(Stored data entries)

/-- **THE INSTANCE WITH EVERY ANALYTIC FIELD DISCHARGED.**  One step on one torus read as a `B2Lemma23Proof.KernelModel23` over
the constants `consts23 Q hQ`: `T` = all of `T₁^{(k)}`, `good = B^k(Λ₂^{(k−1)′})`, `blk = proj`, `sh μ x = x + e_μ`, `η = L^{−k}`,
`K = a_k(G_kQ_k^*)` (`Grs`, `Qks` of the tower at mass `μ₀²`), `ζ = ζ^{(k)}`, `d = d_{XU}`, `A` = the field cut to `Λ₋₁^{(k−1)′}`,
`κ` = (2.63), `ρ = r(L^kε) − 2M`, `ρ₁ = ½r(L^kε)`, `p = p(L^kε)`, `q = p(L^{k−1}ε)`, `tA = c₁/(μ₀L^{k−1}ε)`; the proof fields:
`kerK`/`kerK_sh` ⇐ (2.58) for `G_kQ_k^*` on the torus (`GQ_decay_torus`), `kerDK` ⇐ (2.58) for `∂^ηG_kQ_k^*`
(`K1_decay_torus_level` + `K1_mk`), `sumK`/`sumK_sh` ⇐ (2.63) (`K_rowSum`), `kappa` ⇐ `kappa23_le`, `sep` ⇐
`sep23_of_rDecay`, `q_le` ⇐ `pFn_div_le`, `summable` ⇐ `rowFine_le`, `d_le_sh`/`sh_le_d` ⇐ `abs_d_shift_sub_le`.
[cite: Balaban1982Higgs2, Lemma 2.3 (2.59)–(2.64) p.571; (2.44) p.566; (2.54)–(2.55) pp.569–570; (2.58) p.570] -/
def toKM23 (Q : TorusConsts23) (hQ : Q.Valid) (ι : TorusInst23 Q) :
    KernelModel23 (consts23 Q hQ) (Site ι.P 0) (Site ι.P ι.j) (Fin ι.P.d) where
  T := Finset.univ
  good := ι.good
  blk := fun x => Site.proj ι.j ι.j x
  sh := fun μ x => Site.shift x μ
  η := ι.η
  K := ι.K
  ζ := ι.ζ
  d := ι.d
  A := ι.Acut
  κ := ι.κ
  ρ := ι.ρ
  ρ₁ := ι.ρ₁
  p := ι.p
  q := ι.q
  tA := ι.tA
  blk_mem := fun _ _ => Finset.mem_univ _
  η_pos := ι.η_pos
  d_nonneg := fun x y' => dXU_nonneg ι.P ι.j x ⟨ι.j, y'⟩
  d_le_sh := fun μ x y' => by
    have h := ι.abs_d_shift_sub_le μ x y'
    have := ι.η_le_one
    rw [abs_le] at h
    linarith [h.1]
  sh_le_d := fun μ x y' => by
    have h := ι.abs_d_shift_sub_le μ x y'
    have := ι.η_le_one
    rw [abs_le] at h
    linarith [h.2]
  kerK := fun x _ y' _ => by
    show |ι.ak * (Grs ι.P Q.a (Q.μ₀ ^ 2) ι.j * Qks ι.P ι.j) x y'|
      ≤ Q.a * (cert23 Q hQ).c₀ * Real.exp (-((cert23 Q hQ).δ * ι.d x y'))
    rw [abs_mul, mul_assoc]
    exact mul_le_mul (ι.abs_ak_le hQ) ((cert23 Q hQ).kerGQ ι.P ι.hd ι.hL ι.j ι.hj ι.hjm ι.hsp x y') (abs_nonneg _) hQ.ha.le
  kerK_sh := fun μ x _ y' _ => by
    show |ι.ak * (Grs ι.P Q.a (Q.μ₀ ^ 2) ι.j * Qks ι.P ι.j) (Site.shift x μ) y'|
      ≤ Q.a * (cert23 Q hQ).c₀ * Real.exp (-((cert23 Q hQ).δ * ι.d (Site.shift x μ) y'))
    rw [abs_mul, mul_assoc]
    exact mul_le_mul (ι.abs_ak_le hQ) ((cert23 Q hQ).kerGQ ι.P ι.hd ι.hL ι.j ι.hj ι.hjm ι.hsp (Site.shift x μ) y')
      (abs_nonneg _) hQ.ha.le
  kerDK := fun μ x _ y' _ => by
    show |ι.ak * (Grs ι.P Q.a (Q.μ₀ ^ 2) ι.j * Qks ι.P ι.j) (Site.shift x μ) y'
        - ι.ak * (Grs ι.P Q.a (Q.μ₀ ^ 2) ι.j * Qks ι.P ι.j) x y'|
      ≤ ι.η * (Q.a * (cert23 Q hQ).c₀ * Real.exp (-((cert23 Q hQ).δ * ι.d x y')))
    have hLj : (0 : ℝ) < (ι.P.L : ℝ) ^ ι.j := pow_pos ι.P.cast_L_pos _
    have hK1 := (cert23 Q hQ).kerK1 ι.P ι.hd ι.hL ι.j ι.hj ι.hjm ι.hsp μ x y'
    have hmk := K1_mk (P := ι.P) hQ.ha (sq_nonneg Q.μ₀) ι.hj μ x y'
    have hdiff : (Grs ι.P Q.a (Q.μ₀ ^ 2) ι.j * Qks ι.P ι.j) (Site.shift x μ) y'
        - (Grs ι.P Q.a (Q.μ₀ ^ 2) ι.j * Qks ι.P ι.j) x y'
        = ι.η * K1 ι.P Q.a (Q.μ₀ ^ 2) ι.j μ x ⟨ι.j, y'⟩ := by
      rw [hmk]
      unfold TorusInst23.η
      field_simp
    rw [← mul_sub, hdiff, abs_mul, abs_mul, abs_of_pos ι.η_pos]
    have h0 : 0 ≤ ι.η := ι.η_pos.le
    calc |ι.ak| * (ι.η * |K1 ι.P Q.a (Q.μ₀ ^ 2) ι.j μ x ⟨ι.j, y'⟩|)
        ≤ Q.a * (ι.η * ((cert23 Q hQ).c₀ * Real.exp (-((cert23 Q hQ).δ * ι.d x y')))) :=
          mul_le_mul (ι.abs_ak_le hQ) (mul_le_mul_of_nonneg_left hK1 h0) (by positivity) hQ.ha.le
      _ = ι.η * (Q.a * (cert23 Q hQ).c₀ * Real.exp (-((cert23 Q hQ).δ * ι.d x y'))) := by ring
  zeta_abs := ι.zeta_abs
  zeta_supp := fun x y' _ h => ι.zeta_supp x y' h
  zeta_one := fun x y' _ h => ι.zeta_one x y' h
  zeta_lip := fun μ x y' _ => ι.zeta_lip μ x y'
  sumK := fun x _ => ι.K_rowSum hQ x
  sumK_sh := fun μ x _ => ι.K_rowSum hQ (Site.shift x μ)
  p_nonneg := ι.pk_nonneg hQ
  q_nonneg := ι.q_nonneg hQ
  q_le := by
    show ι.q ≤ (1 + Real.log Q.L) ^ Q.pexp * ι.p
    have hL1 : (1 : ℝ) ≤ Q.L := by exact_mod_cast hQ.hL.2.le
    exact pFn_div_le hQ.hb₀ hQ.hpexp hL1 ι.ℓ_pos ι.ℓ_le_one
  tA_nonneg := ι.tA_nonneg hQ
  kappa := by
    show |ι.κ - 1| * ι.tA ≤ Q.c₁ * Q.L * Q.μ₀ / (Q.a * (1 - ((Q.L : ℝ) ^ 2)⁻¹))
    have hL1 : (1 : ℝ) < Q.L := by exact_mod_cast hQ.hL.2
    have hainf := ainf_pos hQ.ha hL1
    have hle : Q.a * (1 - ((Q.L : ℝ) ^ 2)⁻¹) ≤ ι.ak := by
      have h := ι.ainf_le_ak hQ
      rwa [ι.hL] at h
    unfold TorusInst23.κ TorusInst23.tA
    exact kappa23_le hainf hle hQ.hμ₀ ι.ℓ_pos ι.ℓ_le_one hQ.hc₁ (Nat.cast_nonneg _)
  sep := by
    show Real.exp (-((cert23 Q hQ).δ / 2 * (ι.ρ₁ - 1))) * ι.tA
      ≤ Real.exp ((cert23 Q hQ).δ / 2) * Q.c₁ * Q.L * (cert23 Q hQ).C₁ / Q.μ₀
    unfold TorusInst23.tA
    refine sep23_of_rDecay (cert23 Q hQ).δ_pos.le hQ.hμ₀ ι.ℓ_pos hQ.hc₁ (Nat.cast_nonneg _) ?_
      ((cert23 Q hQ).sep ι.ℓ ι.ℓ_pos ι.ℓ_le_one)
    unfold TorusInst23.ρ₁
    linarith
  summable := fun x => by
    show ∑ y' ∈ Finset.univ, Real.exp (-((cert23 Q hQ).δ / 2 * ι.d x y'))
      ≤ Real.exp ((cert23 Q hQ).δ / 2) * B4Sect5Proof.latticeConst Q.d ((cert23 Q hQ).δ / 2)
    have h := rowFine_le ι.P ι.hjm (half_pos (cert23 Q hQ).δ_pos) x
    rw [ι.hd] at h
    exact h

What to do -> Write down again, exactly as given, only the lines above that fall from the line with "have hL1 : (1 : ℝ) ≤" to the line with "hQ).C₁ / Q.μ₀", inclusive.

Output ->
    have hL1 : (1 : ℝ) ≤ Q.L := by exact_mod_cast hQ.hL.2.le
    exact pFn_div_le hQ.hb₀ hQ.hpexp hL1 ι.ℓ_pos ι.ℓ_le_one
  tA_nonneg := ι.tA_nonneg hQ
  kappa := by
    show |ι.κ - 1| * ι.tA ≤ Q.c₁ * Q.L * Q.μ₀ / (Q.a * (1 - ((Q.L : ℝ) ^ 2)⁻¹))
    have hL1 : (1 : ℝ) < Q.L := by exact_mod_cast hQ.hL.2
    have hainf := ainf_pos hQ.ha hL1
    have hle : Q.a * (1 - ((Q.L : ℝ) ^ 2)⁻¹) ≤ ι.ak := by
      have h := ι.ainf_le_ak hQ
      rwa [ι.hL] at h
    unfold TorusInst23.κ TorusInst23.tA
    exact kappa23_le hainf hle hQ.hμ₀ ι.ℓ_pos ι.ℓ_le_one hQ.hc₁ (Nat.cast_nonneg _)
  sep := by
    show Real.exp (-((cert23 Q hQ).δ / 2 * (ι.ρ₁ - 1))) * ι.tA
      ≤ Real.exp ((cert23 Q hQ).δ / 2) * Q.c₁ * Q.L * (cert23 Q hQ).C₁ / Q.μ₀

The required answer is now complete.